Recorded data
--------------------

import Literature.Computability.Cryptography.LayeredTriangleGraph
import Literature.Computability.Cryptography.GraphPathProblemsBounds
import HarnessLib

/-!
# The radius gadget graph: Negative Triangle as one Radius instance

The combinatorial core of the reduction Negative Triangle `≤₃` Radius of Abboud, Grandoni and
Vassilevska Williams (*Subcubic equivalences between graph centrality problems, APSP and diameter*,
SODA 2015, Lemma 2.3 / proof of Thm. 1.1; journal version ACM Trans. Algorithms 19 (2023), §2.2):
given an integer-weighted complete digraph `W` on `n` vertices with `|W u v| ≤ M`, and `Q = Θ(M)`
large enough, the digraph with four copies `I, J, K, L` of the vertex set, arcs `u_I → v_J`,
`u_J → v_K`, `u_K → v_L` of weight `Q + W u v` (`u ≠ v`) and a node `y` with arcs `v_I → y` of weight
`3Q - 1` has radius `≤ 3Q - 1` iff `W` has a negative triangle: the centre must be some `s_I`, its
distance to `y` is exactly `3Q - 1`, and its distance to its own copy `s_L` is below `3Q` iff `s`
lies on a negative triangle ("The key observation is that a node `s_I` has distance at most … to every
node `t_L` (including `s_L`) if and only if `s` is in a negative triangle"). In print the remaining
distances from `s_I` are kept small by a *sparse* bit gadget (`Z ∪ O`) and a hub `x`, so as to
preserve the number of edges; the zoo problem `Radius c` of
`Literature.Computability.Cryptography.FGProblemZoo` takes full weight matrices, so this file uses
the dense rendering with direct arcs `u_I → v_I`, `u_I → u_J`, `u_I → v_L` (`u ≠ v`) of weight `2Q`
instead (they are too heavy to create new walks of weight `< 3Q` into `s_L`).

* `radiusGadget W Q` on `Fin (4 * n + 1)`: vertex `ℓ n + a` is copy `ℓ ∈ {0, 1, 2, 3}` (`I, J, K, L`)
  of `a < n` (`vI a`, `vJ a`, `vK a`, `vL a`), vertex `4 n` is `y` (`vy n`); entries through the
  total extension `wx W` of `W` to `ℕ × ℕ`;
* nonnegative weights have no negative cycle (`hasNoNegativeCycle_of_nonneg`), so for `2M + 1 ≤ Q`
  the gadget is a legitimate `Radius` instance (`radiusGadget_nonneg`,
  `hasNoNegativeCycle_radiusGadget`, `hasBoundedWeights_radiusGadget`);
* **`weightedRadius_radiusGadget_eq_iff`**: for `2M + 1 ≤ Q`,
  `weightedRadius (radiusGadget W Q) = 3Q - 1 ↔ HasNegativeTriangle W` (all `n`; for `n = 0` the
  graph is the single vertex `y` of radius `0`).

Everything here is proved (last-edge extraction `exists_last_edge_of_walkDistLE_ne_top` and the
CLRS recurrence from `Literature.Computability.Cryptography.LayeredTriangleGraph`).

## References

* A. Abboud, F. Grandoni, V. Vassilevska Williams, *Subcubic equivalences between graph centrality
  problems, APSP and diameter*, Proc. SODA 2015, 1681–1697, Thm. 1.1 and Lemma 2.3 (Radius).
  doi:10.1137/1.9781611973730.112
* T. H. Cormen, C. E. Leiserson, R. L. Rivest, C. Stein, *Introduction to Algorithms*, 3rd ed.,
  §25.1 (the `(min,+)` recurrence).
-/

namespace Literature.Computability.Cryptography

open Matrix Tropical

/-! ### Nonnegative weights -/

section Nonneg

variable {ι : Type*} [Fintype ι] [DecidableEq ι] (G : Matrix ι ι (WithTop ℤ))
  (hG : ∀ u v, 0 ≤ G u v)
include hG

/-- With nonnegative weights every walk optimum is nonnegative (induction along the CLRS
recurrence). [folklore] -/
theorem walkDistLE_nonneg : ∀ (k : ℕ) (u v : ι), 0 ≤ walkDistLE G k u v
  | 0, u, v => by
      rw [walkDistLE_zero_apply]
      split_ifs
      · exact le_rfl
      · exact le_top
  | k + 1, u, v => by
      rw [walkDistLE_succ_apply_holds G k u v]
      exact le_min (walkDistLE_nonneg k u v)
        (Finset.le_inf fun l _ => add_nonneg (walkDistLE_nonneg k u l) (hG l v))

/-- **A digraph with nonnegative weights has no negative cycle** (CLRS §24: with nonnegative weights
all shortest-path weights are well defined and `d(u, u) = 0`). [cite: CLRS2009, §25.1] -/
theorem hasNoNegativeCycle_of_nonneg : HasNoNegativeCycle G := fun u => by
  refine le_antisymm ?_ (walkDistLE_nonneg G hG _ u u)
  have h := walkDistLE_antitone_holds G u u (Nat.zero_le (Fintype.card ι))
  change walkDistLE G (Fintype.card ι) u u ≤ walkDistLE G 0 u u at h
  rw [walkDistLE_zero_apply, if_pos rfl] at h
  exact h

--------------------

Write out the records shown above, exactly as they appear.

* ANSWER TO THIS TASK:
import Literature.Computability.Cryptography.LayeredTriangleGraph
import Literature.Computability.Cryptography.GraphPathProblemsBounds
import HarnessLib

/-!
# The radius gadget graph: Negative Triangle as one Radius instance

The combinatorial core of the reduction Negative Triangle `≤₃` Radius of Abboud, Grandoni and
Vassilevska Williams (*Subcubic equivalences between graph centrality problems, APSP and diameter*,
SODA 2015, Lemma 2.3 / proof of Thm. 1.1; journal version ACM Trans. Algorithms 19 (2023), §2.2):
given an integer-weighted complete digraph `W` on `n` vertices with `|W u v| ≤ M`, and `Q = Θ(M)`
large enough, the digraph with four copies `I, J, K, L` of the vertex set, arcs `u_I → v_J`,
`u_J → v_K`, `u_K → v_L` of weight `Q + W u v` (`u ≠ v`) and a node `y` with arcs `v_I → y` of weight
`3Q - 1` has radius `≤ 3Q - 1` iff `W` has a negative triangle: the centre must be some `s_I`, its
distance to `y` is exactly `3Q - 1`, and its distance to its own copy `s_L` is below `3Q` iff `s`
lies on a negative triangle ("The key observation is that a node `s_I` has distance at most … to every
node `t_L` (including `s_L`) if and only if `s` is in a negative triangle"). In print the remaining
distances from `s_I` are kept small by a *sparse* bit gadget (`Z ∪ O`) and a hub `x`, so as to
preserve the number of edges; the zoo problem `Radius c` of
`Literature.Computability.Cryptography.FGProblemZoo` takes full weight matrices, so this file uses
the dense rendering with direct arcs `u_I → v_I`, `u_I → u_J`, `u_I → v_L` (`u ≠ v`) of weight `2Q`
instead (they are too heavy to create new walks of weight `< 3Q` into `s_L`).

* `radiusGadget W Q` on `Fin (4 * n + 1)`: vertex `ℓ n + a` is copy `ℓ ∈ {0, 1, 2, 3}` (`I, J, K, L`)
  of `a < n` (`vI a`, `vJ a`, `vK a`, `vL a`), vertex `4 n` is `y` (`vy n`); entries through the
  total extension `wx W` of `W` to `ℕ × ℕ`;
* nonnegative weights have no negative cycle (`hasNoNegativeCycle_of_nonneg`), so for `2M + 1 ≤ Q`
  the gadget is a legitimate `Radius` instance (`radiusGadget_nonneg`,
  `hasNoNegativeCycle_radiusGadget`, `hasBoundedWeights_radiusGadget`);
* **`weightedRadius_radiusGadget_eq_iff`**: for `2M + 1 ≤ Q`,
  `weightedRadius (radiusGadget W Q) = 3Q - 1 ↔ HasNegativeTriangle W` (all `n`; for `n = 0` the
  graph is the single vertex `y` of radius `0`).

Everything here is proved (last-edge extraction `exists_last_edge_of_walkDistLE_ne_top` and the
CLRS recurrence from `Literature.Computability.Cryptography.LayeredTriangleGraph`).

## References

* A. Abboud, F. Grandoni, V. Vassilevska Williams, *Subcubic equivalences between graph centrality
  problems, APSP and diameter*, Proc. SODA 2015, 1681–1697, Thm. 1.1 and Lemma 2.3 (Radius).
  doi:10.1137/1.9781611973730.112
* T. H. Cormen, C. E. Leiserson, R. L. Rivest, C. Stein, *Introduction to Algorithms*, 3rd ed.,
  §25.1 (the `(min,+)` recurrence).
-/

namespace Literature.Computability.Cryptography

open Matrix Tropical

/-! ### Nonnegative weights -/

section Nonneg

variable {ι : Type*} [Fintype ι] [DecidableEq ι] (G : Matrix ι ι (WithTop ℤ))
  (hG : ∀ u v, 0 ≤ G u v)
include hG

/-- With nonnegative weights every walk optimum is nonnegative (induction along the CLRS
recurrence). [folklore] -/
theorem walkDistLE_nonneg : ∀ (k : ℕ) (u v : ι), 0 ≤ walkDistLE G k u v
  | 0, u, v => by
      rw [walkDistLE_zero_apply]
      split_ifs
      · exact le_rfl
      · exact le_top
  | k + 1, u, v => by
      rw [walkDistLE_succ_apply_holds G k u v]
      exact le_min (walkDistLE_nonneg k u v)
        (Finset.le_inf fun l _ => add_nonneg (walkDistLE_nonneg k u l) (hG l v))

/-- **A digraph with nonnegative weights has no negative cycle** (CLRS §24: with nonnegative weights
all shortest-path weights are well defined and `d(u, u) = 0`). [cite: CLRS2009, §25.1] -/
theorem hasNoNegativeCycle_of_nonneg : HasNoNegativeCycle G := fun u => by
  refine le_antisymm ?_ (walkDistLE_nonneg G hG _ u u)
  have h := walkDistLE_antitone_holds G u u (Nat.zero_le (Fintype.card ι))
  change walkDistLE G (Fintype.card ι) u u ≤ walkDistLE G 0 u u at h
  rw [walkDistLE_zero_apply, if_pos rfl] at h
  exact h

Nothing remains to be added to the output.